### Required work
Collect all lines containing the word "connectivity" from the data.

### Data in this exercise
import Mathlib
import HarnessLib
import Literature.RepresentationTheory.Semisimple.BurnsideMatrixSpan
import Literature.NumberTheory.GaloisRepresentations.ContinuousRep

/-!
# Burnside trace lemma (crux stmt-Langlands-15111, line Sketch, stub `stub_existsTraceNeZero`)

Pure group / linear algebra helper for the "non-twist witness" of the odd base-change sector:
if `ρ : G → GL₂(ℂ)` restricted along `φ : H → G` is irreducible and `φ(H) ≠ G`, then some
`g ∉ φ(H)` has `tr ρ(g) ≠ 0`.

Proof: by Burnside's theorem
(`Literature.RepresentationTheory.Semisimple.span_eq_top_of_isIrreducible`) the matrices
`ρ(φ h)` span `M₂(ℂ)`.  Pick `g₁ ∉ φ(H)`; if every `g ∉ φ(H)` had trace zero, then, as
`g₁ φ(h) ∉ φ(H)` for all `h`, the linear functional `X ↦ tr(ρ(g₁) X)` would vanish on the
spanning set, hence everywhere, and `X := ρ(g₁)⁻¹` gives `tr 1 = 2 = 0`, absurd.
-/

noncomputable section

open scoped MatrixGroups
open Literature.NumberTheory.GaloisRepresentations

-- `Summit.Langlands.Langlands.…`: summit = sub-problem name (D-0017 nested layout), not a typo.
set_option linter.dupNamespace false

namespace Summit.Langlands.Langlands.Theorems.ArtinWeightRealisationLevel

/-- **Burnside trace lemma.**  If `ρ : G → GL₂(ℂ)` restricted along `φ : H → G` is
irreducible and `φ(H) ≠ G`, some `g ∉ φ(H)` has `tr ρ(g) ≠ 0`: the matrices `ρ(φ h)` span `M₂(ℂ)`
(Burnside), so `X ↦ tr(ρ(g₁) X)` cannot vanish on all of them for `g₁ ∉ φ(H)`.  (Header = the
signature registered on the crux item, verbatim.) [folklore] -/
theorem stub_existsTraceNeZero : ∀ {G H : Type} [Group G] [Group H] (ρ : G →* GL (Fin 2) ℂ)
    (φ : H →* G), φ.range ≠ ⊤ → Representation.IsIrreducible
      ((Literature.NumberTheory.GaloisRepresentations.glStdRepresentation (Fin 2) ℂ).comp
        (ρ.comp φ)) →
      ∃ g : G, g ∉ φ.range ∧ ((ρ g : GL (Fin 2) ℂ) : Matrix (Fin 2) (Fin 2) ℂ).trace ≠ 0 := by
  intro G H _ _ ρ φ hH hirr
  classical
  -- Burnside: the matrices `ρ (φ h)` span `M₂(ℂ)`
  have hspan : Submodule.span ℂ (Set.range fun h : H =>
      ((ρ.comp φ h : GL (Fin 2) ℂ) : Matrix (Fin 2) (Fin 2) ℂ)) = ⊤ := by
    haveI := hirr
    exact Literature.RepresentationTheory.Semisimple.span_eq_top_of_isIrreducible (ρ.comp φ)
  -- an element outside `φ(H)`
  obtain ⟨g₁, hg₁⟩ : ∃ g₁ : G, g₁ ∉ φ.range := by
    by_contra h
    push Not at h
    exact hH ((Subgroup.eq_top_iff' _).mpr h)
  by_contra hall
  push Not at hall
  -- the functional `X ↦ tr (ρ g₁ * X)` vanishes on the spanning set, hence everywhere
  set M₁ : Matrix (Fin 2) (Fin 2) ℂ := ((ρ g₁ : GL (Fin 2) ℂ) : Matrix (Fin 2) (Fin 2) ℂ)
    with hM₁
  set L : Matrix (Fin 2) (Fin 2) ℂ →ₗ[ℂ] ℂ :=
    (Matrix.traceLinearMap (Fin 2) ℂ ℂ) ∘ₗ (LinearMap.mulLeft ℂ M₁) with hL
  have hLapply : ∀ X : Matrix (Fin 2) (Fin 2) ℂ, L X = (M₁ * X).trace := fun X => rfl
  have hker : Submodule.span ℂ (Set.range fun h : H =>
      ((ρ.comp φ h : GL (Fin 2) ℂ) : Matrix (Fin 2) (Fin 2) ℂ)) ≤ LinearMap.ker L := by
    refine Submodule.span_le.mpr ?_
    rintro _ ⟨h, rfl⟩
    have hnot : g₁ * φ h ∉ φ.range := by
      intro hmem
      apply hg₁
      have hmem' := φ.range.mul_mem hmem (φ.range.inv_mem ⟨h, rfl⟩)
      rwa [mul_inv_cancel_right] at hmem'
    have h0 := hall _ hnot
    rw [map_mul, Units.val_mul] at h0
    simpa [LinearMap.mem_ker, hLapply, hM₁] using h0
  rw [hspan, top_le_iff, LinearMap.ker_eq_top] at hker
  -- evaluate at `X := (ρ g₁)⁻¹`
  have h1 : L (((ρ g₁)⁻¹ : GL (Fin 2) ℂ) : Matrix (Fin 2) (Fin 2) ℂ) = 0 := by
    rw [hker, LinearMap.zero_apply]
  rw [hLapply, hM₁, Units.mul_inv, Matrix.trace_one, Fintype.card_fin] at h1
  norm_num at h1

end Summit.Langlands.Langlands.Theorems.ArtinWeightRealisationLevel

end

* * *

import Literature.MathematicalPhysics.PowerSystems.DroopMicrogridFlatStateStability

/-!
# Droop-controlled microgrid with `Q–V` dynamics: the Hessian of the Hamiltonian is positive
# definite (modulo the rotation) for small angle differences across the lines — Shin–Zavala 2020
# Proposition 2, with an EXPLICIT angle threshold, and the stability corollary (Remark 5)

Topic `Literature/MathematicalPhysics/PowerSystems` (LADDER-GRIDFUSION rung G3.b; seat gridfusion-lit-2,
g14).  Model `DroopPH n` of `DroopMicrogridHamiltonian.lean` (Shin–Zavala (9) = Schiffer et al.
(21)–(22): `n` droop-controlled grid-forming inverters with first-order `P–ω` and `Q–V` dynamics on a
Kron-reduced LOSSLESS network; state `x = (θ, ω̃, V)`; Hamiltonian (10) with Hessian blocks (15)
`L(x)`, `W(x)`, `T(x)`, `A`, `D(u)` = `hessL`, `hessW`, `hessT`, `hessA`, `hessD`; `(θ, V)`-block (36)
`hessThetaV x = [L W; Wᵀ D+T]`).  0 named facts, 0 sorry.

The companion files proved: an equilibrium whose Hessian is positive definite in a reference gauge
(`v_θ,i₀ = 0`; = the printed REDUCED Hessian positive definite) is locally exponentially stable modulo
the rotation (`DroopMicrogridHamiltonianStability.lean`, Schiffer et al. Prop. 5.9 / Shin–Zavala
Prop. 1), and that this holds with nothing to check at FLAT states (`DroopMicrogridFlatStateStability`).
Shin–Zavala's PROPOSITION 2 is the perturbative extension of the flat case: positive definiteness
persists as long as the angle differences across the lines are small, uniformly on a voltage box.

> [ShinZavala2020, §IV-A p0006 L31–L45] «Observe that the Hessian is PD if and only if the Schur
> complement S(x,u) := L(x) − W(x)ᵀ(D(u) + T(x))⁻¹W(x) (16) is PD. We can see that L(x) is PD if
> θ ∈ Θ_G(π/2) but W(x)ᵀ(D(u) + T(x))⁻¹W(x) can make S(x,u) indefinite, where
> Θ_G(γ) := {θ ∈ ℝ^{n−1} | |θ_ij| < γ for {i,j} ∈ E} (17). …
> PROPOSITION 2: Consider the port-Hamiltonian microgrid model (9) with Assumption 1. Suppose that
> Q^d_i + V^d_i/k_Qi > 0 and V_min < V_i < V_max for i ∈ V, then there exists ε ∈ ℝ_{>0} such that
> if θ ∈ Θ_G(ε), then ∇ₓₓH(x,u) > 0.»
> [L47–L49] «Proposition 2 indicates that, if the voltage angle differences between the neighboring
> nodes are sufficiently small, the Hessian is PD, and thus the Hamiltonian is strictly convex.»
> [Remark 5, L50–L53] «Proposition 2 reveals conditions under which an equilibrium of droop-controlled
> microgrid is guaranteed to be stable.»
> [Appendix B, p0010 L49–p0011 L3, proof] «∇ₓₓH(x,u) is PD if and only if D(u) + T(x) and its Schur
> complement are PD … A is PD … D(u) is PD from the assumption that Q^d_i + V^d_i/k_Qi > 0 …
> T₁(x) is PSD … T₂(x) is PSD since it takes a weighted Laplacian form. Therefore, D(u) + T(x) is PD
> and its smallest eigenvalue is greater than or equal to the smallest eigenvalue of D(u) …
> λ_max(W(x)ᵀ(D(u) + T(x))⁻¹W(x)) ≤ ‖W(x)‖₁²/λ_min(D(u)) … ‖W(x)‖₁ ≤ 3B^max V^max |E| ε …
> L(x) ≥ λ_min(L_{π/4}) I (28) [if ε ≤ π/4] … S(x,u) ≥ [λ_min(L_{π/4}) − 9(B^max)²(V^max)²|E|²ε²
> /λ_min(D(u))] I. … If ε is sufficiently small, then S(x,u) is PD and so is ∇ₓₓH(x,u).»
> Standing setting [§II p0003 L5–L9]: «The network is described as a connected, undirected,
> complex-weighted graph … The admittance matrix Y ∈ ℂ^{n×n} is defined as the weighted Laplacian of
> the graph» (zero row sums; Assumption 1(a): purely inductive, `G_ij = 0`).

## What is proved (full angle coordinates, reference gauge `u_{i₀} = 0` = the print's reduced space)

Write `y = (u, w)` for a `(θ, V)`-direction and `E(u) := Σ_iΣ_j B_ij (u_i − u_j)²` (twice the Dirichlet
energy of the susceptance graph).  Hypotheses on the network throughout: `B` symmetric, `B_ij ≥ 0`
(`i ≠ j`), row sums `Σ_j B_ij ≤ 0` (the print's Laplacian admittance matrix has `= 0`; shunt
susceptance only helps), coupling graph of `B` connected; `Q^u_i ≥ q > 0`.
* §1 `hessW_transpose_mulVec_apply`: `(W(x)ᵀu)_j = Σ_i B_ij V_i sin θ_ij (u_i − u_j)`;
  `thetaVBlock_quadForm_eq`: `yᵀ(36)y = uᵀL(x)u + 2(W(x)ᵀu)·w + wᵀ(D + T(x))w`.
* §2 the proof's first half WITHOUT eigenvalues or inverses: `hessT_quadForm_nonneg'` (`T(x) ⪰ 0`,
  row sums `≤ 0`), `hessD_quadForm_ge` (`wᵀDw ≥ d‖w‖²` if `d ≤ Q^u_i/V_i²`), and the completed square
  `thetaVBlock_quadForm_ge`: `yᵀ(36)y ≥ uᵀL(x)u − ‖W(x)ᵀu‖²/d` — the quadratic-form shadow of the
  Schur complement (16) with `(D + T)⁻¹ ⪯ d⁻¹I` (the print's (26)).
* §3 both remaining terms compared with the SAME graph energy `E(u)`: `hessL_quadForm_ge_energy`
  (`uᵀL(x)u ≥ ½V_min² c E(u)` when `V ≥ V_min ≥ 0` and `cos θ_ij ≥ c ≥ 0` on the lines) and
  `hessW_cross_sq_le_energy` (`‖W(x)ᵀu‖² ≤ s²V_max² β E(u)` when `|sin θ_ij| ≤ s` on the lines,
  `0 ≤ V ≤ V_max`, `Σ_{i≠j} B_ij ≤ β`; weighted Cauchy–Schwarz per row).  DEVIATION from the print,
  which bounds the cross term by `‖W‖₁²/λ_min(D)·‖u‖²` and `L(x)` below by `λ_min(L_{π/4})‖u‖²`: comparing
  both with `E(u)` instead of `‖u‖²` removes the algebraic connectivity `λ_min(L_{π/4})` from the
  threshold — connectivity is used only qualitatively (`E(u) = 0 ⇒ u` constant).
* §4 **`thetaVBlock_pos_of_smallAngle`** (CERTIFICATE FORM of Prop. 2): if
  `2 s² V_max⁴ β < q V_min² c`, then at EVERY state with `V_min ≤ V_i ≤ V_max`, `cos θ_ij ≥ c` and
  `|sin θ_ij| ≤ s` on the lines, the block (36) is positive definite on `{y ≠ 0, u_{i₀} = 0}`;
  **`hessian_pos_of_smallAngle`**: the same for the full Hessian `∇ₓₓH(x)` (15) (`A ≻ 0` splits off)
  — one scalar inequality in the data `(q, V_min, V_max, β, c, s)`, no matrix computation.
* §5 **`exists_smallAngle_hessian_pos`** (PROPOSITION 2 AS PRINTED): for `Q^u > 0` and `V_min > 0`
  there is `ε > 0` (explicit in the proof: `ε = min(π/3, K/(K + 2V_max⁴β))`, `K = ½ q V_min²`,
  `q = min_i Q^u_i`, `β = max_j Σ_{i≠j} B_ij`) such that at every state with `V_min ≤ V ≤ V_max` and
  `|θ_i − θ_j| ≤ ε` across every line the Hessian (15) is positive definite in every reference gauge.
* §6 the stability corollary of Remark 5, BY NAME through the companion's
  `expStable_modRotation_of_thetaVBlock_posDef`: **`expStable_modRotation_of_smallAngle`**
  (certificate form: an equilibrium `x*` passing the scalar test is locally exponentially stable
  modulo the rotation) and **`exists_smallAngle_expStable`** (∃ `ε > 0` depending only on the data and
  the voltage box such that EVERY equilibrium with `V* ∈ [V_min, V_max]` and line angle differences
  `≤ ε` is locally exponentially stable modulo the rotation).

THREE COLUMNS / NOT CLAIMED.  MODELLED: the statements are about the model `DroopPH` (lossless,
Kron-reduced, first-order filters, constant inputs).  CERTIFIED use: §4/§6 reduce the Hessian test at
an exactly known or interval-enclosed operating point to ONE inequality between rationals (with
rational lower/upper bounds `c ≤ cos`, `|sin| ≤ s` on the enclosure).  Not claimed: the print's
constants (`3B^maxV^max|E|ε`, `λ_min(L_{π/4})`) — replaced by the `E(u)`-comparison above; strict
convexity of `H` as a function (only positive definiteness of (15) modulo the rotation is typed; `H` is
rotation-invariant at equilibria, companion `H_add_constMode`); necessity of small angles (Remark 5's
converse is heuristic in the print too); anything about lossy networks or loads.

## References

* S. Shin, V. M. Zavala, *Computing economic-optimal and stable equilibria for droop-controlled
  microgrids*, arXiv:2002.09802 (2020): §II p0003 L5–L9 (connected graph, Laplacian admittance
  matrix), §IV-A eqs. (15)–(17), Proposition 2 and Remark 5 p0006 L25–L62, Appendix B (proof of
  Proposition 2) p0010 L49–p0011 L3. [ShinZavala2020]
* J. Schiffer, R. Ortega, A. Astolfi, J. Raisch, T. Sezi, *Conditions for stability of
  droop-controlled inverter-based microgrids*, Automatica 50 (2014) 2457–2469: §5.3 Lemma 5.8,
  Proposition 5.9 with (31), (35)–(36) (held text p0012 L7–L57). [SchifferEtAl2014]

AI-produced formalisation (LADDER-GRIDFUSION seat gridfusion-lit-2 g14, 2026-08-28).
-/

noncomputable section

### Exercise output
  both with `E(u)` instead of `‖u‖²` removes the algebraic connectivity `λ_min(L_{π/4})` from the
  threshold — connectivity is used only qualitatively (`E(u) = 0 ⇒ u` constant).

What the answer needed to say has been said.